§ How to complete this task
From the entries below, please gather each line containing the string "structure".

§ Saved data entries
· · · ·

import Summits.Ventures.HodgeRepro2.T5FinitePlaceIsotropy
import Summits.Ventures.HodgeRepro2.T5FinitePlaceSplitClassification

/-!
# Row N2.2.2's non-split case on the route's own local algebra `K⁺_v ⊗ K`, with no binder
(cell pub-hodge-repro2, seat p3)

Tier-5 N2 support, rows N2.2.2 / N2.8.1 of route/T5-N2-route-3.md. File 146 stated the SPLIT case of row N2.2.2
(«one class per dimension») on the route's local algebra `K⁺_v ⊗_{K⁺} K` with the conjugation `1 ⊗ c`
(`tensorStarRing`); file 150 proved the NON-SPLIT case (Shimura's Lemma 1.6, the Hilbert-symbol criterion, HKS96's
«precisely two classes») on the completion `K_w` with its local conjugation, unconditionally. Here the non-split
case is carried to the same algebra `K⁺_v ⊗ K` along file 115's `K⁺_v ⊗ K ≃ K_w` (`tensorLiftEquivOfNotIsSquare`):

* `tensorLiftEquiv_star` / `tensorLiftEquiv_algebraMap` / **`exists_ringEquiv_star_comm`**: the isomorphism
  carries `1 ⊗ c` to the local conjugation of `K_w` (file 119's star IS `extendAut c`, i.e. `1 ⊗ c` transported —
  by definition) and `a ⊗ 1` to `a` (seat p4's structure map, through file 141's concordance);
* `det_map_ringEquiv`, `map_map_symm_ringEquiv`, `map_symm_map_ringEquiv`: transport bookkeeping for matrices
  along any ring isomorphism;
* **`isCongruent_iff_exists_det_eq_tensor`**: Shimura's Lemma 1.6 on `K⁺_v ⊗ K` at a non-split place;
* **`isCongruent_iff_hilbertSolvable_tensor`**: row N2.8.1 (i) on `K⁺_v ⊗ K` — Gram matrices with
  `det H' = (a ⊗ 1) · det H` are congruent iff `(a, θ)_v = 1`;
* **`exists_two_classes_tensor`**: HKS96's «precisely two isomorphism classes in each dimension» on `K⁺_v ⊗ K`.

With file 146 (`exists_isCongruent_one` / `isCongruent_of_isHermitian` at a split place) row N2.2.2 is now
stated and proved on ONE algebra, the route's `K⁺_v ⊗ K`, at every finite place of `K⁺`, with no printed input.
The transport is file 146's generic lemmas for star-compatible ring homomorphisms. The scoped `Algebra K⁺_v K_w`
of file 115 (inside the type of `tensorLiftEquivOfNotIsSquare`) and seat p4's global one are NOT definitionally
equal (file 141 proves them equal): the namespace `T5FinitePlaceLiesOver` is not opened, the instance is passed
explicitly where the algebra equivalence is turned into a ring equivalence, and everything else is done with the
ring equivalence. Mathlib + this seat's files 115–150 and seat p4's chain through them only; no display; no
device. §8(d): uses an L-value-free non-vanishing device: NO.
-/

namespace Summit.Ventures.HodgeRepro2.T5FinitePlaceTensorClassification

open IsDedekindDomain IsDedekindDomain.HeightOneSpectrum NumberField NumberField.IsCMField Module Matrix
open scoped TensorProduct
open Summit.Ventures.HodgeRepro2.T5FinitePlaceTensorEquiv Summit.Ventures.HodgeRepro2.T5FinitePlaceStar
  Summit.Ventures.HodgeRepro2.T5FinitePlaceSplitConj Summit.Ventures.HodgeRepro2.T5FinitePlaceSplitClassification
  Summit.Ventures.HodgeRepro2.T5HermitianDetClass Summit.Ventures.HodgeRepro2.T5HermitianClassify
  Summit.Ventures.HodgeRepro2.T5HilbertSymbolNorm Summit.Ventures.HodgeRepro2.T5FinitePlaceNormIndex
  Summit.Ventures.HodgeRepro2.T5FinitePlaceIsotropy

section Transport

variable {R S : Type*} [CommRing R] [CommRing S] {n : Type*} [Fintype n] [DecidableEq n]

/-- The determinant commutes with a ring isomorphism applied entrywise. -/
theorem det_map_ringEquiv (e : R ≃+* S) (H : Matrix n n R) : (H.map e.toRingHom).det = e H.det := by
  rw [← RingHom.mapMatrix_apply, ← RingHom.map_det]
  rfl

omit [Fintype n] [DecidableEq n] in
/-- Applying a ring isomorphism and its inverse entrywise is the identity. -/
theorem map_map_symm_ringEquiv (e : R ≃+* S) (H : Matrix n n R) :
    (H.map e.toRingHom).map e.symm.toRingHom = H := by
  rw [Matrix.map_map]
  ext i j
  simp only [Matrix.map_apply, Function.comp_apply]
  exact e.symm_apply_apply (H i j)

omit [Fintype n] [DecidableEq n] in
/-- Applying the inverse of a ring isomorphism and then the isomorphism entrywise is the identity. -/
theorem map_symm_map_ringEquiv (e : R ≃+* S) (H : Matrix n n S) :
    (H.map e.symm.toRingHom).map e.toRingHom = H := by
  rw [Matrix.map_map]
  ext i j
  simp only [Matrix.map_apply, Function.comp_apply]
  exact e.apply_symm_apply (H i j)

end Transport

section NonSplit

variable (K : Type*) [Field K] [NumberField K] [IsCMField K]
variable (v : HeightOneSpectrum (𝓞 (maximalRealSubfield K))) (w : HeightOneSpectrum (𝓞 K))
  [w.asIdeal.LiesOver v.asIdeal]
variable {s : K} {θ : maximalRealSubfield K}
  (hs : s ^ 2 = algebraMap (maximalRealSubfield K) K θ)
  (hspan : Submodule.span (maximalRealSubfield K) {(1 : K), s} = ⊤)
  (hsq : ¬ IsSquare (algebraMap (maximalRealSubfield K) (v.adicCompletion (maximalRealSubfield K)) θ))
  (hc : complexConj K s = -s)

/-- **`K⁺_v ⊗ K ≃ K_w` carries `1 ⊗ c` to the local conjugation:** file 119's star on `K_w` is `extendAut c`,
i.e. `1 ⊗ c` transported along `tensorLiftEquiv` — by definition. (The `Algebra K⁺_v K_w` of file 115 is passed
explicitly: it is the one inside the type of `tensorLiftEquivOfNotIsSquare`.) -/
theorem tensorLiftEquiv_star (z : (v.adicCompletion (maximalRealSubfield K)) ⊗[maximalRealSubfield K] K) :
    letI := tensorStarRing K v
    letI := localStarRing v w hs hspan hsq (complexConj K) hc
    (@AlgEquiv.toRingEquiv _ _ _ _ _ _ _
      (Summit.Ventures.HodgeRepro2.T5FinitePlaceLiesOver.instAlgebra (maximalRealSubfield K) K v w)
      (tensorLiftEquivOfNotIsSquare v w hs hspan hsq)) (star z) =
    star ((@AlgEquiv.toRingEquiv _ _ _ _ _ _ _
      (Summit.Ventures.HodgeRepro2.T5FinitePlaceLiesOver.instAlgebra (maximalRealSubfield K) K v w)
      (tensorLiftEquivOfNotIsSquare v w hs hspan hsq)) z) := by
  letI := tensorStarRing K v
  letI := localStarRing v w hs hspan hsq (complexConj K) hc
  simp only [tensorStar_def, star_def, extendAutOfNotIsSquare, extendAut, tensorLiftEquivOfNotIsSquare,
    AlgEquiv.coe_ringEquiv, AlgEquiv.trans_apply, AlgEquiv.symm_apply_apply]
  rfl

/-- **`K⁺_v ⊗ K ≃ K_w` carries `a ⊗ 1` to `a`** (seat p4's structure map `K⁺_v → K_w`, through file 141's
concordance with file 115's). -/
theorem tensorLiftEquiv_algebraMap (a : v.adicCompletion (maximalRealSubfield K)) :
    (@AlgEquiv.toRingEquiv _ _ _ _ _ _ _
      (Summit.Ventures.HodgeRepro2.T5FinitePlaceLiesOver.instAlgebra (maximalRealSubfield K) K v w)
      (tensorLiftEquivOfNotIsSquare v w hs hspan hsq))
      (algebraMap (v.adicCompletion (maximalRealSubfield K))
        ((v.adicCompletion (maximalRealSubfield K)) ⊗[maximalRealSubfield K] K) a) =
    algebraMap (v.adicCompletion (maximalRealSubfield K)) (w.adicCompletion K) a := by
  rw [algebraMap_apply' v w a]
  exact @AlgEquiv.commutes _ _ _ _ _ _ _
    (Summit.Ventures.HodgeRepro2.T5FinitePlaceLiesOver.instAlgebra (maximalRealSubfield K) K v w)
    (tensorLiftEquivOfNotIsSquare v w hs hspan hsq) a

/-- **The route's local algebra at a non-split place IS the completion, with its conjugation:** a ring isomorphism
`K⁺_v ⊗ K ≃+* K_w` carrying `1 ⊗ c` to the local conjugation and `a ⊗ 1` to `a`. -/
theorem exists_ringEquiv_star_comm :
    letI := tensorStarRing K v
    letI := localStarRing v w hs hspan hsq (complexConj K) hc
    ∃ e : ((v.adicCompletion (maximalRealSubfield K)) ⊗[maximalRealSubfield K] K) ≃+* w.adicCompletion K,
      (∀ z, e (star z) = star (e z)) ∧
        ∀ a : v.adicCompletion (maximalRealSubfield K),
          e (algebraMap (v.adicCompletion (maximalRealSubfield K))
            ((v.adicCompletion (maximalRealSubfield K)) ⊗[maximalRealSubfield K] K) a) =
          algebraMap (v.adicCompletion (maximalRealSubfield K)) (w.adicCompletion K) a :=
  ⟨_, tensorLiftEquiv_star K v w hs hspan hsq hc, tensorLiftEquiv_algebraMap K v w hs hspan hsq⟩

include w hs hspan hsq hc in
/-- **Shimura's Lemma 1.6 on the route's local algebra `K⁺_v ⊗ K` at a non-split place** (Doc. Math. 13 p. 745
ll. 22–23), with no binder: two invertible hermitian matrices (conjugation `1 ⊗ c`) of the same size are congruent
iff their determinants differ by a norm `star u · u`. -/
theorem isCongruent_iff_exists_det_eq_tensor {n : Type*} [Fintype n] [DecidableEq n]
    {H H' : Matrix n n ((v.adicCompletion (maximalRealSubfield K)) ⊗[maximalRealSubfield K] K)}
    (hH : letI := tensorStarRing K v; H.IsHermitian) (hH' : letI := tensorStarRing K v; H'.IsHermitian)
    (hdet : IsUnit H.det) :
    letI := tensorStarRing K v
    IsCongruent H H' ↔ ∃ u : (v.adicCompletion (maximalRealSubfield K)) ⊗[maximalRealSubfield K] K,
      u ≠ 0 ∧ H'.det = star u * u * H.det := by
  letI := tensorStarRing K v
  letI := localStarRing v w hs hspan hsq (complexConj K) hc
  obtain ⟨e, hstar, -⟩ := exists_ringEquiv_star_comm K v w hs hspan hsq hc
  have hstar' : ∀ z, e.toRingHom (star z) = star (e.toRingHom z) := hstar
  have hstar'' : ∀ z, e.symm.toRingHom (star z) = star (e.symm.toRingHom z) := symm_star_comm e hstar
  have hH₁ : (H.map e.toRingHom).IsHermitian := isHermitian_map_of_star_comm e.toRingHom hstar' hH
  have hH₁' : (H'.map e.toRingHom).IsHermitian := isHermitian_map_of_star_comm e.toRingHom hstar' hH'
  have hd₁ : IsUnit (H.map e.toRingHom).det := isUnit_det_map e.toRingHom hdet
  have key := isCongruent_iff_exists_det_eq_local_of_nonsplit v w hs hspan hsq (complexConj K) hc hH₁ hH₁' hd₁
  have hdetH : (H.map e.toRingHom).det = e H.det := det_map_ringEquiv e H
  have hdetH' : (H'.map e.toRingHom).det = e H'.det := det_map_ringEquiv e H'
  constructor
  · intro h
    obtain ⟨u', hu', hdet'⟩ := key.1 (isCongruent_map_of_star_comm e.toRingHom hstar' h)
    refine ⟨e.symm u', fun h0 => hu' (e.symm.map_eq_zero_iff.1 h0), ?_⟩
    apply e.injective
    rw [map_mul, map_mul, hstar, e.apply_symm_apply, ← hdetH', ← hdetH]
    exact hdet'
  · rintro ⟨u, hu, hdet'⟩
    have h₁ : IsCongruent (H.map e.toRingHom) (H'.map e.toRingHom) := by
      refine key.2 ⟨e u, fun h0 => hu (e.map_eq_zero_iff.1 h0), ?_⟩
      rw [hdetH', hdetH, hdet', map_mul, map_mul, hstar]
    have h₂ := isCongruent_map_of_star_comm e.symm.toRingHom hstar'' h₁
    rwa [map_map_symm_ringEquiv, map_map_symm_ringEquiv] at h₂

include w hs hspan hsq hc in
/-- **Row N2.8.1 (i) on the route's local algebra `K⁺_v ⊗ K` at a non-split place**, with no binder: Gram matrices
with `det H' = (a ⊗ 1) · det H`, `a ∈ K⁺_v^×`, are congruent iff `(a, θ)_v = 1` (O'Meara 63:1's equation
`a ξ² + θ η² = 1` solvable in `K⁺_v`). -/
theorem isCongruent_iff_hilbertSolvable_tensor {n : Type*} [Fintype n] [DecidableEq n]
    {H H' : Matrix n n ((v.adicCompletion (maximalRealSubfield K)) ⊗[maximalRealSubfield K] K)}
    (hH : letI := tensorStarRing K v; H.IsHermitian) (hH' : letI := tensorStarRing K v; H'.IsHermitian)
    (hdet : IsUnit H.det) {a : v.adicCompletion (maximalRealSubfield K)} (ha : a ≠ 0)
    (hdet' : H'.det = algebraMap (v.adicCompletion (maximalRealSubfield K))
      ((v.adicCompletion (maximalRealSubfield K)) ⊗[maximalRealSubfield K] K) a * H.det) :
    letI := tensorStarRing K v
    IsCongruent H H' ↔
      HilbertSolvable a (algebraMap (maximalRealSubfield K) (v.adicCompletion (maximalRealSubfield K)) θ) := by
  letI := tensorStarRing K v
  letI := localStarRing v w hs hspan hsq (complexConj K) hc
  obtain ⟨e, hstar, halg⟩ := exists_ringEquiv_star_comm K v w hs hspan hsq hc
  have hstar' : ∀ z, e.toRingHom (star z) = star (e.toRingHom z) := hstar
  have hstar'' : ∀ z, e.symm.toRingHom (star z) = star (e.symm.toRingHom z) := symm_star_comm e hstar
  have hH₁ : (H.map e.toRingHom).IsHermitian := isHermitian_map_of_star_comm e.toRingHom hstar' hH
  have hH₁' : (H'.map e.toRingHom).IsHermitian := isHermitian_map_of_star_comm e.toRingHom hstar' hH'
  have hd₁ : IsUnit (H.map e.toRingHom).det := isUnit_det_map e.toRingHom hdet
  have hdet'' : (H'.map e.toRingHom).det =
      algebraMap (v.adicCompletion (maximalRealSubfield K)) (w.adicCompletion K) a * (H.map e.toRingHom).det := by
    rw [det_map_ringEquiv, det_map_ringEquiv, hdet', map_mul, halg]
  rw [← isCongruent_iff_hilbertSolvable_local_of_nonsplit v w hs hspan hsq (complexConj K) hc hH₁ hH₁' hd₁ ha
    hdet'']
  constructor
  · exact isCongruent_map_of_star_comm e.toRingHom hstar'
  · intro h
    have h₂ := isCongruent_map_of_star_comm e.symm.toRingHom hstar'' h
    rwa [map_map_symm_ringEquiv, map_map_symm_ringEquiv] at h₂

include w hs hspan hsq hc in
/-- **HKS96's «precisely two isomorphism classes in each dimension» on the route's local algebra `K⁺_v ⊗ K` at a
non-split place**, with no binder: for every `m`, two invertible hermitian `(m+1) × (m+1)` matrices, not
congruent, such that every invertible hermitian matrix is congruent to one of them. -/
theorem exists_two_classes_tensor (m : ℕ) :
    letI := tensorStarRing K v
    ∃ H₁ H₂ : Matrix (Fin (m + 1)) (Fin (m + 1))
        ((v.adicCompletion (maximalRealSubfield K)) ⊗[maximalRealSubfield K] K),
      H₁.IsHermitian ∧ H₂.IsHermitian ∧ IsUnit H₁.det ∧ IsUnit H₂.det ∧ ¬ IsCongruent H₁ H₂ ∧
        ∀ H : Matrix (Fin (m + 1)) (Fin (m + 1))
          ((v.adicCompletion (maximalRealSubfield K)) ⊗[maximalRealSubfield K] K),
          H.IsHermitian → IsUnit H.det → IsCongruent H H₁ ∨ IsCongruent H H₂ := by
  letI := tensorStarRing K v
  letI := localStarRing v w hs hspan hsq (complexConj K) hc
  obtain ⟨e, hstar, -⟩ := exists_ringEquiv_star_comm K v w hs hspan hsq hc
  have hstar' : ∀ z, e.toRingHom (star z) = star (e.toRingHom z) := hstar
  have hstar'' : ∀ z, e.symm.toRingHom (star z) = star (e.symm.toRingHom z) := symm_star_comm e hstar
  obtain ⟨H₁, H₂, h₁, h₂, d₁, d₂, hnc, hall⟩ :=
    exists_two_classes_local_of_nonsplit v w hs hspan hsq (complexConj K) hc m
  refine ⟨H₁.map e.symm.toRingHom, H₂.map e.symm.toRingHom, isHermitian_map_of_star_comm _ hstar'' h₁,
    isHermitian_map_of_star_comm _ hstar'' h₂, isUnit_det_map _ d₁, isUnit_det_map _ d₂, ?_, ?_⟩
  · intro h
    have h' := isCongruent_map_of_star_comm e.toRingHom hstar' h
    rw [map_symm_map_ringEquiv, map_symm_map_ringEquiv] at h'
    exact hnc h'
  · intro H hH hd
    rcases hall (H.map e.toRingHom) (isHermitian_map_of_star_comm _ hstar' hH) (isUnit_det_map _ hd) with h | h
    · left
      have h' := isCongruent_map_of_star_comm e.symm.toRingHom hstar'' h
      rwa [map_map_symm_ringEquiv] at h'
    · right
      have h' := isCongruent_map_of_star_comm e.symm.toRingHom hstar'' h
      rwa [map_map_symm_ringEquiv] at h'

end NonSplit

end Summit.Ventures.HodgeRepro2.T5FinitePlaceTensorClassification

· · · ·

§ Your solution
  by definition) and `a ⊗ 1` to `a` (seat p4's structure map, through file 141's concordance);
/-- **`K⁺_v ⊗ K ≃ K_w` carries `a ⊗ 1` to `a`** (seat p4's structure map `K⁺_v → K_w`, through file 141's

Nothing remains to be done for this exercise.